Another potential financial disadvantage of geothermal hits operators specifically – they must wait longer for a return on investment. There are no profits from a geothermal well until it is hooked up to a power plant and actually making power, and that could be one to two years from the drilling of the well.
But once the well is tied to a power plant, Mr Hanson said, it runs 24/7 and, barring a collapse of casing, will run for the life of the power plant. Moreover, the geothermal energy itself can power the plant, eliminating any need for outside fuel.
To add to the economic viability of geothermal, the US government implemented a permanent investment tax credit in the early ’90s and a production tax credit around 2005. A significant number of venture capitalists have found their way to the “green” industry in the last few years, Mr Hanson said, which should help to boost the geothermal drilling industry even further.
The US is already a leader in geothermal, with about 30% of the world total online geothermal capacity.

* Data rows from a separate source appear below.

import Literature.Probability.RandomPlanarGeometry.DrivingProcessWeakLimit
import Literature.Probability.RandomPlanarGeometry.LoewnerCurveLimitDomain
import Literature.Probability.Process.PathSpaceTightness
import Literature.Probability.Process.PathSpaceCoupling
import HarnessLib

/-!
# Kemppainen–Smirnov's events: compact families of Loewner pairs, their curve classes, and the continuity of the Loewner transform on them

Topic `Literature/Probability/RandomPlanarGeometry` (family `crit-ising`); theorems only (no
definition, no named fact). Deterministic companion of `DrivingProcessWeakLimit.lean`.

Kemppainen–Smirnov prove their main theorem (Ann. Probab. 45 (2017), Thm. 1.5;
arXiv:1212.6215, Thm. 1.3) by producing, for every `ε > 0`, an event `E = ⋂ E_k` of
probability `≥ 1 - ε` under every law of the family (§3.5) on which the curves, transported to
`ℍ` and parametrised by half-plane capacity, have (1) a common transience profile
(`E_1`, Prop. 3.2: "`N_0` is tight"), (2) equicontinuous driving terms (`E_3`, Thm. 3.9: the
Hölder norm `C_{2,α',T}` of the driving process is tight) and — through the equicontinuity of the
hyperbolic geodesics `F(t, y)` to the tip (`E_4`, Thm. 3.10, and the first paragraph of the proof
of Lemma A.5: "it is clearly enough to show that `(F_n)` is an equicontinuous family … on
`[0, T] × [0, 1]`") — (3) equicontinuous capacity parametrisations `γ̂ = F(·, 0)`; and then
invoking the deterministic "main lemma with convergence" (App. A, Lemma A.5): on such an event,
limits of curves are Loewner curves driven by the limits of the driving terms. This file PROVES
that deterministic conclusion in the tree's vocabulary and in the form consumed by
`DrivingProcessWeakLimit.lean` (closed sets of describable curve classes on which the driving
path is continuous), for a FIXED Dobrushin domain `(D; a, b)` with chordal uniformizing map
`φ : ℍ → D` and boundary extension `Φ` (Carathéodory):

* `exists_forall_dist_nodeValue_le`, `continuousOn_compactifiedClass` — **the compactification
  `γ̂ ↦ ⟦Φ ∘ γ̂⟧` is (uniformly) continuous**, for the locally uniform topology, on every family
  of curves in `ℍ̄` that is uniformly bounded on compacts of time and uniformly transient
  (`Φ` is uniformly continuous on compacts of `ℍ̄` and tends to `b` at infinity);
* `isLoewnerDescribed_compactifiedClass`, `drivingFunction_compactifiedClass` — the class of
  `Φ ∘ γ̂` for a Loewner pair `(γ̂, W)` (`generatedPairs`: the chain of `W` is generated by `γ̂`)
  with `γ̂` transient is described through `φ` by `W`, and its Loewner transform IS `W`
  (uniqueness of the driving function, `IsLoewnerDescribed.driving_unique_holds`);
* **`isClosed_image_and_continuousOn_drivingPath`** — for a COMPACT set `𝒦` of Loewner pairs
  with a common transience profile, the set `E = {⟦Φ ∘ γ̂⟧ : (γ̂, W) ∈ 𝒦}` of curve classes is
  compact (hence closed), consists of describable classes, and the driving path
  `c ↦ W(c) ∈ C([0, ∞), ℝ)` is continuous on it (a closed-map argument: `E` is a continuous
  image of a compact set on which `W ∘ ⟦Φ ∘ ·⟧ = pr₂`) — KS Lemma A.5 "with convergence" in
  event form; the closedness of `generatedPairs` used on the way is Lawler–Schramm–Werner's
  Lemma 3.14 (`isClosed_generatedPairs`, `SLETraceApproximation.lean`);
* `isCompact_pairBox`, `isClosed_image_pairBox_and_continuousOn_drivingPath` — the compact sets
  KS actually use: Loewner pairs with `γ̂ 0 = W 0 = 0`, prescribed moduli of continuity of `γ̂`
  and of `W` on every `[0, k+1]` (`Process.modulusSet`, compact by Arzelà–Ascoli,
  `Process.isCompact_modulusSet`) and a prescribed transience profile `‖γ̂ t‖ ≥ k` for
  `t ≥ T k`;
* **`ae_isLoewnerDescribable_and_tendstoInDistribution_drivingPath_of_pairBox`** — KS Thm. 1.5
  (ii)–(iii) for curve laws `μs n → ν` on `(D; a, b)`, GIVEN the tightness of the three moduli:
  if for every `ε > 0` some box has `μs n`-probability `≥ 1 - ε` for all `n`, then `ν`-a.e.
  curve class is describable through `φ` and the driving processes converge in law to the
  driving function under `ν` (the (J′) clauses of
  `LatticeModels.isSLELaw_three_of_subseqLimit_spinInterface_of_limitData`).

What is NOT here (the probabilistic half of KS, §§3.2–3.4): that Condition G2 makes the three
moduli tight (Prop. 3.2 with Thm. 3.9, Thm. 3.10 and Lemma A.5's equicontinuity step).

## References

* A. Kemppainen, S. Smirnov, Ann. Probab. 45 (2017) 698–779: Thm. 1.5, §3.1 Prop. 3.2, §3.5,
  App. A Lemma A.5 (arXiv:1212.6215: Thm. 1.3, Prop. 3.2, §3.5 p. 18, Lemma 5.7 p. 32).
  [KemppainenSmirnov2017]
* G. F. Lawler, O. Schramm, W. Werner, Ann. Probab. 32 (2004), Lemma 3.14. [LawlerSchrammWerner2004]
* Ch. Pommerenke, *Boundary Behaviour of Conformal Maps* (1992), Thm. 2.6 (Carathéodory).
  [PommerenkeBBCM1992]
-/

noncomputable section

open MeasureTheory Filter Topology Set Metric Bornology
open UpperHalfPlane (upperHalfPlaneSet)
open scoped NNReal ENNReal BoundedContinuousFunction unitInterval

namespace Literature.Probability.RandomPlanarGeometry

open scoped PathBorel

/-! ### Uniform continuity of the compactification on uniformly transient families -/

section Compactification

variable {A : Set ℂ} {Φ : ℂ → ℂ} {b : ℂ}

/-- **Uniform estimate for compactified images.** Let `Φ` be continuous on a closed set `A` and
tend to `b` at infinity within `A`; let `𝒮` be a family of continuous paths in `A`, uniformly
bounded on every `[0, T]` and uniformly transient (`‖γ t‖ ≥ r` for `t ≥ T(r)`, all `γ ∈ 𝒮`).
Then for every `ε > 0` there are `T` and `η > 0` such that two paths of `𝒮` that are `η`-close
on `[0, T]` have compactified images (`nodeValue Φ b γ : [0, 1] → ℂ`, `s ↦ Φ (γ (s/(1-s)))`,
`1 ↦ b`) that are `ε`-close on all of `[0, 1]`. [folklore] -/
theorem exists_forall_dist_nodeValue_le (hA : IsClosed A) (hΦ : ContinuousOn Φ A)
    (hΦinf : Tendsto Φ (cocompact ℂ ⊓ 𝓟 A) (𝓝 b)) {𝒮 : Set C(ℝ≥0, ℂ)}
    (h𝒮A : ∀ γ ∈ 𝒮, ∀ t, γ t ∈ A) (hbdd : ∀ T : ℝ≥0, ∃ R : ℝ, ∀ γ ∈ 𝒮, ∀ t ≤ T, ‖γ t‖ ≤ R)
    (htrans : ∀ r : ℝ, ∃ T : ℝ≥0, ∀ γ ∈ 𝒮, ∀ t, T ≤ t → r ≤ ‖γ t‖) {ε : ℝ} (hε : 0 < ε) :
    ∃ (T : ℝ≥0) (η : ℝ), 0 < η ∧ ∀ γ ∈ 𝒮, ∀ γ' ∈ 𝒮,
      (∀ t : ℝ≥0, t ≤ T → dist (γ t) (γ' t) < η) →
        ∀ s : I, dist (nodeValue Φ b γ s) (nodeValue Φ b γ' s) ≤ ε := by
  -- far away, `Φ` is `ε/2`-close to `b`
  have hfar : ∃ r : ℝ, ∀ z ∈ A, r ≤ ‖z‖ → dist (Φ z) b < ε / 2 := by
    have h' : ∀ᶠ z in cocompact ℂ ⊓ 𝓟 A, dist (Φ z) b < ε / 2 :=
      Metric.tendsto_nhds.1 hΦinf (ε / 2) (half_pos hε)
    rw [(hasBasis_cocompact.inf_principal _).eventually_iff] at h'
    obtain ⟨K, hK, hKε⟩ := h'
    obtain ⟨R, hR⟩ := hK.isBounded.subset_closedBall 0
    refine ⟨R + 1, fun z hzA hz ↦ hKε ⟨fun hzK ↦ ?_, hzA⟩⟩
    have := mem_closedBall_zero_iff.1 (hR hzK)
    linarith
  obtain ⟨r, hr⟩ := hfar
  obtain ⟨T, hT⟩ := htrans r
  obtain ⟨R, hR⟩ := hbdd T
  -- on the compact `A ∩ closedBall 0 R`, `Φ` is uniformly continuous
  have hcpt : IsCompact (A ∩ closedBall (0 : ℂ) R) :=
    (isCompact_closedBall 0 R).inter_left hA
  have huc : UniformContinuousOn Φ (A ∩ closedBall (0 : ℂ) R) :=
    hcpt.uniformContinuousOn_of_continuous (hΦ.mono inter_subset_left)
  obtain ⟨η, hη, hηε⟩ := Metric.uniformContinuousOn_iff.1 huc ε hε
  refine ⟨T, η, hη, fun γ hγ γ' hγ' hclose s ↦ ?_⟩
  by_cases hs : (s : ℝ) < 1
  · rw [nodeValue_of_lt Φ b γ hs, nodeValue_of_lt Φ b γ' hs]
    set t : ℝ≥0 := rayParam s with ht
    by_cases htT : t ≤ T
    · -- near part: uniform continuity of `Φ`
      have h1 : γ t ∈ A ∩ closedBall (0 : ℂ) R :=
        ⟨h𝒮A γ hγ t, mem_closedBall_zero_iff.2 (hR γ hγ t htT)⟩
      have h2 : γ' t ∈ A ∩ closedBall (0 : ℂ) R :=
        ⟨h𝒮A γ' hγ' t, mem_closedBall_zero_iff.2 (hR γ' hγ' t htT)⟩
      exact (hηε _ h1 _ h2 (hclose t htT)).le
    · -- far part: both values are `ε/2`-close to `b`
      have htT' : T ≤ t := (not_le.1 htT).le
      have h1 : dist (Φ (γ t)) b < ε / 2 := hr _ (h𝒮A γ hγ t) (hT γ hγ t htT')
      have h2 : dist (Φ (γ' t)) b < ε / 2 := hr _ (h𝒮A γ' hγ' t) (hT γ' hγ' t htT')
      calc dist (Φ (γ t)) (Φ (γ' t)) ≤ dist (Φ (γ t)) b + dist (Φ (γ' t)) b :=
            dist_triangle_right _ _ _
        _ ≤ ε := by linarith
  · obtain rfl : s = 1 := Subtype.ext (le_antisymm s.2.2 (not_lt.1 hs))
    simp [hε.le]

According to the GEA, the US has a total installed capacity of 2,957.94 MW as of August 2008, with power generation occurring in seven states – Alaska, California, Hawaii, Nevada, New Mexico, Utah and Idaho. Oregon and Wyoming may soon be added to that list.
“There’s nothing preventing us from drilling geothermal wells today other than cost, but we must drive down cost and improve the tools available for people developing geothermal,” said Sandia’s Mr Blankenship. “There are going to be a lot of opportunities in the future for drilling contractors.”